Review: More of Me by Kathryn Evans

June 12, 2017 Review 0

Review: More of Me by Kathryn EvansMore of Me by Kathryn Evans
Published by Amulet Books on June 13, 2017
Genres: Contemporary, Science Fiction, Young Adult
Format: Hardcover
Pages: 320
Source: NetGalley
Sexual Content: Kissing
Reviewed by: Rebecca
4 Stars

Teva goes to school, studies for her exams, and spends time with her friends. To the rest of the world, she’s a normal teenager. But when she goes home, she’s anything but normal. Due to a genetic abnormality, Teva unwillingly clones herself every year. And lately, home has become a battleground. When boys are at stake, friends are lost, and lives are snatched away, Teva has a fight on her hands—a fight with herself. As her birthday rolls around, Teva is all too aware that time is running out. She knows that the next clone will soon seize everything she holds dear.

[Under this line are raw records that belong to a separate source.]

set_option maxHeartbeats 3200000 in
-- budget only: statement-heavy lattice tokens (three grandchild sets, region and kind sets).
/-- **(K4c) REGION SUMS, LOCK `Λ(c₁)`**: `#sR = n₀ + n₁ + n₂`, `ΣE = n₂·2q`, `ΣP = n₀·q(q−1) + n₁·q((q−1)/2) + n₂·q((q−3)/2)`, `ΣM = n₁·q((q+1)/2) + n₂·q((q−1)/2)` (★ (4a) ∘ ★ (K4b)).
[cite: Kottwitz1986, §3] [cite: Rogawski1990, §4.9 Prop. 4.9.1 (b) p. 55] [cite: LabesseLanglands1979, §2 Lemma 2.1] -/
theorem regionSums_hyperbolic_of_kindCounts_of_lock (hσ : ∀ x, σ (σ x) = x) (hvσ : ∀ a, Valued.v (σ a) = Valued.v a) (hσϖ : σ ϖ = -ϖ)
    (hϖ : Valued.v ϖ = WithZero.exp (-1 : ℤ)) (hres : ∀ x : K, Valued.v x ≤ 1 → Valued.v (σ x - x) < 1) (h2 : Valued.v (2 : K) = 1)
    (hnorm : ∀ u : K, σ u = u → Valued.v (u - 1) < 1 → ∃ z : K, z * σ z = u ∧ Valued.v (z - 1) ≤ Valued.v (u - 1))
    [Fintype 𝓀[K]] [DecidableEq 𝓀[K]] [ValuativeRel K] [(Valued.v : Valuation K ℤᵐ⁰).Compatible] [IsPrincipalIdealRing 𝒪[K]]
    (hT : (latticeGraph σ ϖ ((StdForm.antidiagonal 3).over K)).IsTree)
    {γ : unitaryGroupOfForm σ ((StdForm.antidiagonal 3).over K)} (B₀ : GL (Fin 2) K) (hγ : (γ : GL (Fin 3) K) = endoGL (B₀, (1 : GL (Fin 1) K)))
    {d₀ : ℕ} (hd3 : 3 ≤ d₀) (hodd : Odd d₀)
    (hnil3 : ∀ (w : {M : Submodule 𝒪[K] (Fin 3 → K) // IsVertex σ ϖ ((StdForm.antidiagonal 3).over K) M}) (e : ℕ), e + 1 ≤ d₀ →
      w.1.map ((Matrix.toLin' (((γ : GL (Fin 3) K) : Matrix (Fin 3) (Fin 3) K) - 1)).restrictScalars 𝒪[K]) ≤ scaleLattice (ϖ ^ e) w.1 →
      w.1.map ((Matrix.toLin' ((((γ : GL (Fin 3) K) : Matrix (Fin 3) (Fin 3) K) - 1) ^ 3)).restrictScalars 𝒪[K]) ≤ scaleLattice (ϖ ^ (3 * e + 1)) w.1)
    (hBm : ∀ i j, Valued.v (((B₀ : Matrix (Fin 2) (Fin 2) K) - 1) i j) ≤ Valued.v ϖ ^ d₀)
    (hdisc : Valued.v ((B₀ : Matrix (Fin 2) (Fin 2) K).trace ^ 2 - 4 * (B₀ : Matrix (Fin 2) (Fin 2) K).det) < Valued.v ϖ ^ (2 * d₀))
    (hcB : Valued.v ((B₀ : Matrix (Fin 2) (Fin 2) K).trace / 2 - 1) = Valued.v ϖ ^ d₀)
    (c₁ ε : K) (hc₁ : Valued.v c₁ = 1) (hεv : Valued.v ε = 1) (hε : ∀ z : K, Valued.v z ≤ 1 → Valued.v (z ^ 2 - ε) = 1)
    (sR : Finset {M : Submodule 𝒪[K] (Fin 3 → K) // IsVertex σ ϖ ((StdForm.antidiagonal 3).over K) M})
    (hsR : ∀ v, v ∈ sR ↔ v ∈ {v : {M : Submodule 𝒪[K] (Fin 3 → K) // IsVertex σ ϖ ((StdForm.antidiagonal 3).over K) M} | latticeGraphIso σ ϖ ((StdForm.antidiagonal 3).over K) γ v = v ∧ IsSelfDualLattice σ ϖ ((StdForm.antidiagonal 3).over K) v.1 ∧ v.1.map ((Matrix.toLin' (((γ : GL (Fin 3) K) : Matrix (Fin 3) (Fin 3) K) - 1)).restrictScalars 𝒪[K]) ≤ scaleLattice (ϖ ^ d₀) v.1})
    (n₀ n₁ n₂ : ℕ) (hn₀ : {v : {M : Submodule 𝒪[K] (Fin 3 → K) // IsVertex σ ϖ ((StdForm.antidiagonal 3).over K) M} | v ∈ {v : {M : Submodule 𝒪[K] (Fin 3 → K) // IsVertex σ ϖ ((StdForm.antidiagonal 3).over K) M} | latticeGraphIso σ ϖ ((StdForm.antidiagonal 3).over K) γ v = v ∧ IsSelfDualLattice σ ϖ ((StdForm.antidiagonal 3).over K) v.1 ∧ v.1.map ((Matrix.toLin' (((γ : GL (Fin 3) K) : Matrix (Fin 3) (Fin 3) K) - 1)).restrictScalars 𝒪[K]) ≤ scaleLattice (ϖ ^ d₀) v.1} ∧
        ∀ y ∈ v.1, y 1 = 0 → ((((γ : GL (Fin 3) K) : Matrix (Fin 3) (Fin 3) K) - ((B₀ : Matrix (Fin 2) (Fin 2) K).trace / 2) • (1 : Matrix (Fin 3) (Fin 3) K)) *ᵥ y) ∈ scaleLattice (ϖ ^ (d₀ + 1)) v.1}.ncard = n₀)
    (hn₁ : {v : {M : Submodule 𝒪[K] (Fin 3 → K) // IsVertex σ ϖ ((StdForm.antidiagonal 3).over K) M} | v ∈ {v : {M : Submodule 𝒪[K] (Fin 3 → K) // IsVertex σ ϖ ((StdForm.antidiagonal 3).over K) M} | latticeGraphIso σ ϖ ((StdForm.antidiagonal 3).over K) γ v = v ∧ IsSelfDualLattice σ ϖ ((StdForm.antidiagonal 3).over K) v.1 ∧ v.1.map ((Matrix.toLin' (((γ : GL (Fin 3) K) : Matrix (Fin 3) (Fin 3) K) - 1)).restrictScalars 𝒪[K]) ≤ scaleLattice (ϖ ^ d₀) v.1} ∧
        ¬ (∀ y ∈ v.1, y 1 = 0 → ((((γ : GL (Fin 3) K) : Matrix (Fin 3) (Fin 3) K) - ((B₀ : Matrix (Fin 2) (Fin 2) K).trace / 2) • (1 : Matrix (Fin 3) (Fin 3) K)) *ᵥ y) ∈ scaleLattice (ϖ ^ (d₀ + 1)) v.1) ∧
        ¬ (∃ y ∈ v.1, y 1 = 0 ∧ ∃ a : K, Valued.v a = 1 ∧ Valued.v ((ϖ ^ d₀)⁻¹ * pairing σ ((StdForm.antidiagonal 3).over K) y ((((γ : GL (Fin 3) K) : Matrix (Fin 3) (Fin 3) K) - ((B₀ : Matrix (Fin 2) (Fin 2) K).trace / 2) • (1 : Matrix (Fin 3) (Fin 3) K)) *ᵥ y) - ((ϖ ^ d₀)⁻¹ * ((B₀ : Matrix (Fin 2) (Fin 2) K).trace / 2 - 1)) * a ^ 2) < 1)}.ncard = n₁)
    (hn₂ : {v : {M : Submodule 𝒪[K] (Fin 3 → K) // IsVertex σ ϖ ((StdForm.antidiagonal 3).over K) M} | v ∈ {v : {M : Submodule 𝒪[K] (Fin 3 → K) // IsVertex σ ϖ ((StdForm.antidiagonal 3).over K) M} | latticeGraphIso σ ϖ ((StdForm.antidiagonal 3).over K) γ v = v ∧ IsSelfDualLattice σ ϖ ((StdForm.antidiagonal 3).over K) v.1 ∧ v.1.map ((Matrix.toLin' (((γ : GL (Fin 3) K) : Matrix (Fin 3) (Fin 3) K) - 1)).restrictScalars 𝒪[K]) ≤ scaleLattice (ϖ ^ d₀) v.1} ∧
        ¬ (∀ y ∈ v.1, y 1 = 0 → ((((γ : GL (Fin 3) K) : Matrix (Fin 3) (Fin 3) K) - ((B₀ : Matrix (Fin 2) (Fin 2) K).trace / 2) • (1 : Matrix (Fin 3) (Fin 3) K)) *ᵥ y) ∈ scaleLattice (ϖ ^ (d₀ + 1)) v.1) ∧
        ∃ y ∈ v.1, y 1 = 0 ∧ ∃ a : K, Valued.v a = 1 ∧ Valued.v ((ϖ ^ d₀)⁻¹ * pairing σ ((StdForm.antidiagonal 3).over K) y ((((γ : GL (Fin 3) K) : Matrix (Fin 3) (Fin 3) K) - ((B₀ : Matrix (Fin 2) (Fin 2) K).trace / 2) • (1 : Matrix (Fin 3) (Fin 3) K)) *ᵥ y) - ((ϖ ^ d₀)⁻¹ * ((B₀ : Matrix (Fin 2) (Fin 2) K).trace / 2 - 1)) * a ^ 2) < 1}.ncard = n₂)
    (hΛ : ∃ a : K, Valued.v a = 1 ∧ Valued.v (((ϖ ^ d₀)⁻¹ * ((B₀ : Matrix (Fin 2) (Fin 2) K).trace / 2 - 1)) - c₁ * a ^ 2) < 1) :
    sR.card = n₀ + n₁ + n₂ ∧
    ∑ v ∈ sR, ({w | w ∈ {w | ∃ c, ((latticeGraph σ ϖ ((StdForm.antidiagonal 3).over K)).Adj v c ∧ (latticeGraph σ ϖ ((StdForm.antidiagonal 3).over K)).dist ⟨stdLattice K 3, 0, isSelfDualLattice_stdLattice_three_of_v hϖ⟩ c = (latticeGraph σ ϖ ((StdForm.antidiagonal 3).over K)).dist ⟨stdLattice K 3, 0, isSelfDualLattice_stdLattice_three_of_v hϖ⟩ v + 1 ∧ latticeGraphIso σ ϖ ((StdForm.antidiagonal 3).over K) γ c = c) ∧ ((latticeGraph σ ϖ ((StdForm.antidiagonal 3).over K)).Adj c w ∧ (latticeGraph σ ϖ ((StdForm.antidiagonal 3).over K)).dist ⟨stdLattice K 3, 0, isSelfDualLattice_stdLattice_three_of_v hϖ⟩ w = (latticeGraph σ ϖ ((StdForm.antidiagonal 3).over K)).dist ⟨stdLattice K 3, 0, isSelfDualLattice_stdLattice_three_of_v hϖ⟩ c + 1 ∧ latticeGraphIso σ ϖ ((StdForm.antidiagonal 3).over K) γ w = w)} ∧ (¬ w.1.map ((Matrix.toLin' (((γ : GL (Fin 3) K) : Matrix (Fin 3) (Fin 3) K) - 1)).restrictScalars 𝒪[K]) ≤ scaleLattice (ϖ ^ d₀) w.1 ∧ (w.1.map ((Matrix.toLin' (((γ : GL (Fin 3) K) : Matrix (Fin 3) (Fin 3) K) - 1)).restrictScalars 𝒪[K]) ≤ scaleLattice (ϖ ^ (d₀ - 1)) w.1 ∧ ¬ w.1.map ((Matrix.toLin' (((γ : GL (Fin 3) K) : Matrix (Fin 3) (Fin 3) K) - 1)).restrictScalars 𝒪[K]) ≤ scaleLattice (ϖ ^ d₀) w.1))}).ncard = n₂ * (2 * Fintype.card 𝓀[K]) ∧
    ∑ v ∈ sR, ({w | w ∈ {w | ∃ c, ((latticeGraph σ ϖ ((StdForm.antidiagonal 3).over K)).Adj v c ∧ (latticeGraph σ ϖ ((StdForm.antidiagonal 3).over K)).dist ⟨stdLattice K 3, 0, isSelfDualLattice_stdLattice_three_of_v hϖ⟩ c = (latticeGraph σ ϖ ((StdForm.antidiagonal 3).over K)).dist ⟨stdLattice K 3, 0, isSelfDualLattice_stdLattice_three_of_v hϖ⟩ v + 1 ∧ latticeGraphIso σ ϖ ((StdForm.antidiagonal 3).over K) γ c = c) ∧ ((latticeGraph σ ϖ ((StdForm.antidiagonal 3).over K)).Adj c w ∧ (latticeGraph σ ϖ ((StdForm.antidiagonal 3).over K)).dist ⟨stdLattice K 3, 0, isSelfDualLattice_stdLattice_three_of_v hϖ⟩ w = (latticeGraph σ ϖ ((StdForm.antidiagonal 3).over K)).dist ⟨stdLattice K 3, 0, isSelfDualLattice_stdLattice_three_of_v hϖ⟩ c + 1 ∧ latticeGraphIso σ ϖ ((StdForm.antidiagonal 3).over K) γ w = w)} ∧ (¬ w.1.map ((Matrix.toLin' (((γ : GL (Fin 3) K) : Matrix (Fin 3) (Fin 3) K) - 1)).restrictScalars 𝒪[K]) ≤ scaleLattice (ϖ ^ d₀) w.1 ∧ (w.1.map ((Matrix.toLin' (((γ : GL (Fin 3) K) : Matrix (Fin 3) (Fin 3) K) - 1)).restrictScalars 𝒪[K]) ≤ scaleLattice (ϖ ^ (d₀ - 2)) w.1 ∧ ¬ w.1.map ((Matrix.toLin' (((γ : GL (Fin 3) K) : Matrix (Fin 3) (Fin 3) K) - 1)).restrictScalars 𝒪[K]) ≤ scaleLattice (ϖ ^ (d₀ - 1)) w.1) ∧ ∃ y ∈ w.1, ∃ a : K, Valued.v a = 1 ∧ Valued.v ((ϖ ^ (d₀ - 2))⁻¹ * pairing σ ((StdForm.antidiagonal 3).over K) y ((((γ : GL (Fin 3) K) : Matrix (Fin 3) (Fin 3) K) - 1) *ᵥ y) - (c₁) * a ^ 2) < 1)}).ncard = n₀ * (Fintype.card 𝓀[K] * (Fintype.card 𝓀[K] - 1)) + n₁ * (Fintype.card 𝓀[K] * ((Fintype.card 𝓀[K] - 1) / 2)) + n₂ * (Fintype.card 𝓀[K] * ((Fintype.card 𝓀[K] - 3) / 2)) ∧
    ∑ v ∈ sR, ({w | w ∈ {w | ∃ c, ((latticeGraph σ ϖ ((StdForm.antidiagonal 3).over K)).Adj v c ∧ (latticeGraph σ ϖ ((StdForm.antidiagonal 3).over K)).dist ⟨stdLattice K 3, 0, isSelfDualLattice_stdLattice_three_of_v hϖ⟩ c = (latticeGraph σ ϖ ((StdForm.antidiagonal 3).over K)).dist ⟨stdLattice K 3, 0, isSelfDualLattice_stdLattice_three_of_v hϖ⟩ v + 1 ∧ latticeGraphIso σ ϖ ((StdForm.antidiagonal 3).over K) γ c = c) ∧ ((latticeGraph σ ϖ ((StdForm.antidiagonal 3).over K)).Adj c w ∧ (latticeGraph σ ϖ ((StdForm.antidiagonal 3).over K)).dist ⟨stdLattice K 3, 0, isSelfDualLattice_stdLattice_three_of_v hϖ⟩ w = (latticeGraph σ ϖ ((StdForm.antidiagonal 3).over K)).dist ⟨stdLattice K 3, 0, isSelfDualLattice_stdLattice_three_of_v hϖ⟩ c + 1 ∧ latticeGraphIso σ ϖ ((StdForm.antidiagonal 3).over K) γ w = w)} ∧ (¬ w.1.map ((Matrix.toLin' (((γ : GL (Fin 3) K) : Matrix (Fin 3) (Fin 3) K) - 1)).restrictScalars 𝒪[K]) ≤ scaleLattice (ϖ ^ d₀) w.1 ∧ (w.1.map ((Matrix.toLin' (((γ : GL (Fin 3) K) : Matrix (Fin 3) (Fin 3) K) - 1)).restrictScalars 𝒪[K]) ≤ scaleLattice (ϖ ^ (d₀ - 2)) w.1 ∧ ¬ w.1.map ((Matrix.toLin' (((γ : GL (Fin 3) K) : Matrix (Fin 3) (Fin 3) K) - 1)).restrictScalars 𝒪[K]) ≤ scaleLattice (ϖ ^ (d₀ - 1)) w.1) ∧ ¬ (∃ y ∈ w.1, ∃ a : K, Valued.v a = 1 ∧ Valued.v ((ϖ ^ (d₀ - 2))⁻¹ * pairing σ ((StdForm.antidiagonal 3).over K) y ((((γ : GL (Fin 3) K) : Matrix (Fin 3) (Fin 3) K) - 1) *ᵥ y) - (c₁) * a ^ 2) < 1))}).ncard = n₁ * (Fintype.card 𝓀[K] * ((Fintype.card 𝓀[K] + 1) / 2)) + n₂ * (Fintype.card 𝓀[K] * ((Fintype.card 𝓀[K] - 1) / 2)) := by
  have hn₀' := card_filter_eq_of_ncard_eq sR hsR (fun v => ∀ y ∈ v.1, y 1 = 0 → (((γ : GL (Fin 3) K) : Matrix (Fin 3) (Fin 3) K) - ((B₀ : Matrix (Fin 2) (Fin 2) K).trace / 2) • (1 : Matrix (Fin 3) (Fin 3) K)) *ᵥ y ∈ scaleLattice (ϖ ^ (d₀ + 1)) v.1) hn₀
  have hn₁' := card_filter_eq_of_ncard_eq sR hsR (fun v => ¬ (∀ y ∈ v.1, y 1 = 0 → (((γ : GL (Fin 3) K) : Matrix (Fin 3) (Fin 3) K) - ((B₀ : Matrix (Fin 2) (Fin 2) K).trace / 2) • (1 : Matrix (Fin 3) (Fin 3) K)) *ᵥ y ∈ scaleLattice (ϖ ^ (d₀ + 1)) v.1) ∧ ¬ (∃ y ∈ v.1, y 1 = 0 ∧ ∃ a : K, Valued.v a = 1 ∧ Valued.v ((ϖ ^ d₀)⁻¹ * pairing σ ((StdForm.antidiagonal 3).over K) y ((((γ : GL (Fin 3) K) : Matrix (Fin 3) (Fin 3) K) - ((B₀ : Matrix (Fin 2) (Fin 2) K).trace / 2) • (1 : Matrix (Fin 3) (Fin 3) K)) *ᵥ y) - ((ϖ ^ d₀)⁻¹ * ((B₀ : Matrix (Fin 2) (Fin 2) K).trace / 2 - 1)) * a ^ 2) < 1)) hn₁
  have hn₂' := card_filter_eq_of_ncard_eq sR hsR (fun v => ¬ (∀ y ∈ v.1, y 1 = 0 → (((γ : GL (Fin 3) K) : Matrix (Fin 3) (Fin 3) K) - ((B₀ : Matrix (Fin 2) (Fin 2) K).trace / 2) • (1 : Matrix (Fin 3) (Fin 3) K)) *ᵥ y ∈ scaleLattice (ϖ ^ (d₀ + 1)) v.1) ∧ (∃ y ∈ v.1, y 1 = 0 ∧ ∃ a : K, Valued.v a = 1 ∧ Valued.v ((ϖ ^ d₀)⁻¹ * pairing σ ((StdForm.antidiagonal 3).over K) y ((((γ : GL (Fin 3) K) : Matrix (Fin 3) (Fin 3) K) - ((B₀ : Matrix (Fin 2) (Fin 2) K).trace / 2) • (1 : Matrix (Fin 3) (Fin 3) K)) *ᵥ y) - ((ϖ ^ d₀)⁻¹ * ((B₀ : Matrix (Fin 2) (Fin 2) K).trace / 2 - 1)) * a ^ 2) < 1)) hn₂
  have hI := hyperbolicVertexCensus_inner_of_lock hσ hvσ hσϖ hϖ hres h2 hnorm hT B₀ hγ hd3 hodd hnil3 hBm hdisc hcB c₁ ε hc₁ hεv hε hΛ
  have hS := hyperbolicVertexCensus_small_of_lock hσ hvσ hσϖ hϖ hres h2 hnorm hT B₀ hγ hd3 hodd hnil3 hBm hdisc hcB c₁ ε hc₁ hεv hε hΛ
  have hB := hyperbolicVertexCensus_big_of_lock hσ hvσ hσϖ hϖ hres h2 hnorm hT B₀ hγ hd3 hodd hnil3 hBm hdisc hcB c₁ ε hc₁ hεv hε hΛ
  obtain ⟨hc, hE, hP, hM⟩ := Literature.NumberTheory.Rogawski1990.regionCensus_block_of_kindCounts hϖ c₁ sR (fun v => ∀ y ∈ v.1, y 1 = 0 → (((γ : GL (Fin 3) K) : Matrix (Fin 3) (Fin 3) K) - ((B₀ : Matrix (Fin 2) (Fin 2) K).trace / 2) • (1 : Matrix (Fin 3) (Fin 3) K)) *ᵥ y ∈ scaleLattice (ϖ ^ (d₀ + 1)) v.1) (fun v => ∃ y ∈ v.1, y 1 = 0 ∧ ∃ a : K, Valued.v a = 1 ∧ Valued.v ((ϖ ^ d₀)⁻¹ * pairing σ ((StdForm.antidiagonal 3).over K) y ((((γ : GL (Fin 3) K) : Matrix (Fin 3) (Fin 3) K) - ((B₀ : Matrix (Fin 2) (Fin 2) K).trace / 2) • (1 : Matrix (Fin 3) (Fin 3) K)) *ᵥ y) - ((ϖ ^ d₀)⁻¹ * ((B₀ : Matrix (Fin 2) (Fin 2) K).trace / 2 - 1)) * a ^ 2) < 1) n₀ n₁ n₂ hn₀' hn₁' hn₂'
    0 0 (2 * Fintype.card 𝓀[K]) (Fintype.card 𝓀[K] * (Fintype.card 𝓀[K] - 1)) (Fintype.card 𝓀[K] * ((Fintype.card 𝓀[K] - 1) / 2)) (Fintype.card 𝓀[K] * ((Fintype.card 𝓀[K] - 3) / 2)) 0 (Fintype.card 𝓀[K] * ((Fintype.card 𝓀[K] + 1) / 2)) (Fintype.card 𝓀[K] * ((Fintype.card 𝓀[K] - 1) / 2))
    (fun v hv hP => (hI v ((hsR v).1 hv) hP).1) (fun v hv hP hQ => (hS v ((hsR v).1 hv) hP hQ).1) (fun v hv hP hQ => (hB v ((hsR v).1 hv) hP hQ).1)
    (fun v hv hP => (hI v ((hsR v).1 hv) hP).2.1) (fun v hv hP hQ => (hS v ((hsR v).1 hv) hP hQ).2.1) (fun v hv hP hQ => (hB v ((hsR v).1 hv) hP hQ).2.1)
    (fun v hv hP => (hI v ((hsR v).1 hv) hP).2.2) (fun v hv hP hQ => (hS v ((hsR v).1 hv) hP hQ).2.2) (fun v hv hP hQ => (hB v ((hsR v).1 hv) hP hQ).2.2)
  refine ⟨hc, ?_, ?_, ?_⟩
  · exact hE.trans (by ring)
  · exact hP.trans (by ring)
  · exact hM.trans (by ring)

Desperate to hang on to her life, Teva decides to find out more about her past . . . and uncovers lies that could either destroy her or set her free.

Clones can be an overdone concept in sci-fi but MORE OF ME offers a fresh perspective with its teenage protagonist. Teva is sixteen years old and the sixteenth Teva in her family. On each birthday, her body splits and a new Teva emerges. This new Teva gets to go to school, see friends, lives a life, but the other Teva’s are stuck at home, in hiding. The crises that teens face (do they really like me for me, does anyone notice that I changed, what will happen when I grow up) become nuanced when Teva realizes that she’ll be forever stuck at sixteen, inside her house. It’s unbearable and she’s desperate to break the cycle.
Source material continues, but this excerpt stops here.